import Literature.Geometry.DiscreteGeometry.KissingAngleBounds
import HarnessLib

/-!
# Kertész 1994 — arcs of the azimuth budget: a chain of separated angles in an arc

Topic `Literature/Geometry/DiscreteGeometry`; fourth provefact instalment for the named fact
`kertesz1994_ninePointsHemisphere` (`KerteszNinePointsHemisphere.lean`).  The azimuth-budget proof
(cell record HOME/cf-lit/kertesz/BLUEPRINT.md; `KerteszNorthernPoints.lean`, `KerteszLiftPenalty.lean`,
`KerteszLocalRigidity.lean`) cuts the circle of azimuths about the pole at the three northern points
into arcs and bounds every arc from below by a "walk" through the low points it contains.  This file
PROVES the two elementary real-variable tools for that (no definitions, no named facts):

* `arccos_le_and_le_of_cos_le` — an angle `x ∈ [0, 2π]` with `cos x ≤ c` satisfies
  `arccos c ≤ x` AND `arccos c ≤ 2π − x` (both arcs between two azimuths obey the pair bound);
* **`arc_lower_bound`** — if a finite non-empty set `S` of reals lies in an arc `[α, β]` with
  `s − α ≥ D_a`, `β − s ≥ D_b` for all `s ∈ S` and `s' − s ≥ G` for all `s < s'` in `S`, then
  `β − α ≥ D_a + D_b + (|S| − 1) G` (induction on the largest element: the walk
  `α → s₁ → ⋯ → s_m → β`);
* `arc_lower_bound_two` — the exact form for `|S| = 2`: `β − α = (a − α) + (b − a) + (β − b)`.

## References
* G. Kertész, *Nine points on the hemisphere*, Colloq. Math. Soc. János Bolyai 63 (1994) 189–196;
  Zbl 0822.52005 (successive narrowing of the relative longitudes). [`Kertesz1994`]
-/

noncomputable section

namespace Literature.Geometry.DiscreteGeometry

open Real

/-- **Both arcs obey the pair bound.**  If `0 ≤ x ≤ 2π` and `cos x ≤ c`, then `arccos c ≤ x` and
`arccos c ≤ 2π − x`.  (For `c > 1`, `arccos c = 0`; for `c < −1` the hypothesis is void; otherwise
`cos x ≤ cos (arccos c)` with `arccos c ∈ [0, π]` and `cos` strictly decreasing on `[0, π]`, applied to
`x` or to `2π − x`.) [cite: Kertesz1994, proof (relative longitudes)] -/
theorem arccos_le_and_le_of_cos_le {x c : ℝ} (hx0 : 0 ≤ x) (hx1 : x ≤ 2 * π) (h : cos x ≤ c) :
    arccos c ≤ x ∧ arccos c ≤ 2 * π - x := by
  have hBπ : arccos c ≤ π := Real.arccos_le_pi c
  have hB0 : 0 ≤ arccos c := Real.arccos_nonneg c
  -- `cos x ≤ cos (arccos c)`
  have hc : cos x ≤ cos (arccos c) := by
    by_cases hc1 : c ≤ 1
    · by_cases hc2 : -1 ≤ c
      · rw [Real.cos_arccos hc2 hc1]; exact h
      · have : cos x < -1 := lt_of_le_of_lt h (lt_of_not_ge hc2)
        linarith [Real.neg_one_le_cos x]
    · rw [Real.arccos_of_one_le (le_of_not_ge hc1), Real.cos_zero]
      exact Real.cos_le_one x
  have key : ∀ y, 0 ≤ y → y ≤ π → cos y ≤ cos (arccos c) → arccos c ≤ y := by
    intro y hy0 hyπ hy
    by_contra hlt
    have := Real.cos_lt_cos_of_nonneg_of_le_pi hy0 hBπ (lt_of_not_ge hlt)
    linarith
  by_cases hxπ : x ≤ π
  · exact ⟨key x hx0 hxπ hc, hBπ.trans (by linarith)⟩
  · have hxπ' : π < x := lt_of_not_ge hxπ
    refine ⟨hBπ.trans hxπ'.le, key (2 * π - x) (by linarith) (by linarith) ?_⟩
    rwa [Real.cos_two_pi_sub]

/-- **The walk through an arc.**  Let `S` be a non-empty finite set of reals with `D_a ≤ s − α` and
`D_b ≤ β − s` for every `s ∈ S`, and `G ≤ s' − s` whenever `s < s'` both lie in `S`.  Then
`D_a + D_b + (|S| − 1) · G ≤ β − α`: sorting `S = {s₁ < ⋯ < s_m}`,
`β − α = (s₁ − α) + Σ (s_{i+1} − s_i) + (β − s_m)`.  (In the azimuth budget: `α, β` are the
azimuths of two northern points, `S` the azimuths of the low points between them, `D_a, D_b` the
high–low bounds, `G` the low–low bound.) [cite: Kertesz1994, proof (relative longitudes)] -/
theorem arc_lower_bound {α β Da Db G : ℝ} (S : Finset ℝ) (hne : S.Nonempty)
    (hα : ∀ s ∈ S, Da ≤ s - α) (hβ : ∀ s ∈ S, Db ≤ β - s)
    (hG : ∀ s ∈ S, ∀ s' ∈ S, s < s' → G ≤ s' - s) :
    Da + Db + ((S.card : ℝ) - 1) * G ≤ β - α := by
  classical
  -- induction on the largest element, generalising the right end `β` and its bound `Db`
  revert β Db
  induction S using Finset.induction_on_max with
  | empty => exact absurd hne (Finset.not_nonempty_empty)
  | insert a s hlt ih =>
    intro β Db hβ
    have ha : a ∈ insert a s := Finset.mem_insert_self a s
    have has : a ∉ s := fun h => lt_irrefl a (hlt a h)
    rw [Finset.card_insert_of_notMem has]
    by_cases hs : s.Nonempty
    · -- walk through `s` up to `a`, then from `a` to `β`
      have hα' : ∀ x ∈ s, Da ≤ x - α := fun x hx => hα x (Finset.mem_insert_of_mem hx)
      have hG' : ∀ x ∈ s, ∀ x' ∈ s, x < x' → G ≤ x' - x := fun x hx x' hx' h =>
        hG x (Finset.mem_insert_of_mem hx) x' (Finset.mem_insert_of_mem hx') h
      have hβ' : ∀ x ∈ s, G ≤ a - x := fun x hx =>
        hG x (Finset.mem_insert_of_mem hx) a ha (hlt x hx)
      have h1 := ih hs hα' hG' hβ'
      have h2 := hβ a ha
      push_cast
      nlinarith [h1, h2]
    · -- `s = ∅`: the arc is `α → a → β`
      rw [Finset.not_nonempty_iff_eq_empty] at hs
      subst hs
      have h1 := hα a ha
      have h2 := hβ a ha
      simp only [Finset.card_empty]
      push_cast
      linarith

/-- **The exact walk through an arc with two points**: for `a < b`,
`β − α = (a − α) + (b − a) + (β − b)`, so the arc is at least the sum of the three pair bounds.
[cite: Kertesz1994, proof (relative longitudes)] -/
theorem arc_lower_bound_two {α β a b Ba Bab Bb : ℝ} (h1 : Ba ≤ a - α) (h2 : Bab ≤ b - a)
    (h3 : Bb ≤ β - b) : Ba + Bab + Bb ≤ β - α := by
  linarith

end Literature.Geometry.DiscreteGeometry

end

# # # # #

Set down exactly the lines from the opening line of the material through the line in which "The azimuth-budget proof" occurs, both included, and no other lines.

__Answer to this problem__:
import Literature.Geometry.DiscreteGeometry.KissingAngleBounds
import HarnessLib

/-!
# Kertész 1994 — arcs of the azimuth budget: a chain of separated angles in an arc

Topic `Literature/Geometry/DiscreteGeometry`; fourth provefact instalment for the named fact
`kertesz1994_ninePointsHemisphere` (`KerteszNinePointsHemisphere.lean`).  The azimuth-budget proof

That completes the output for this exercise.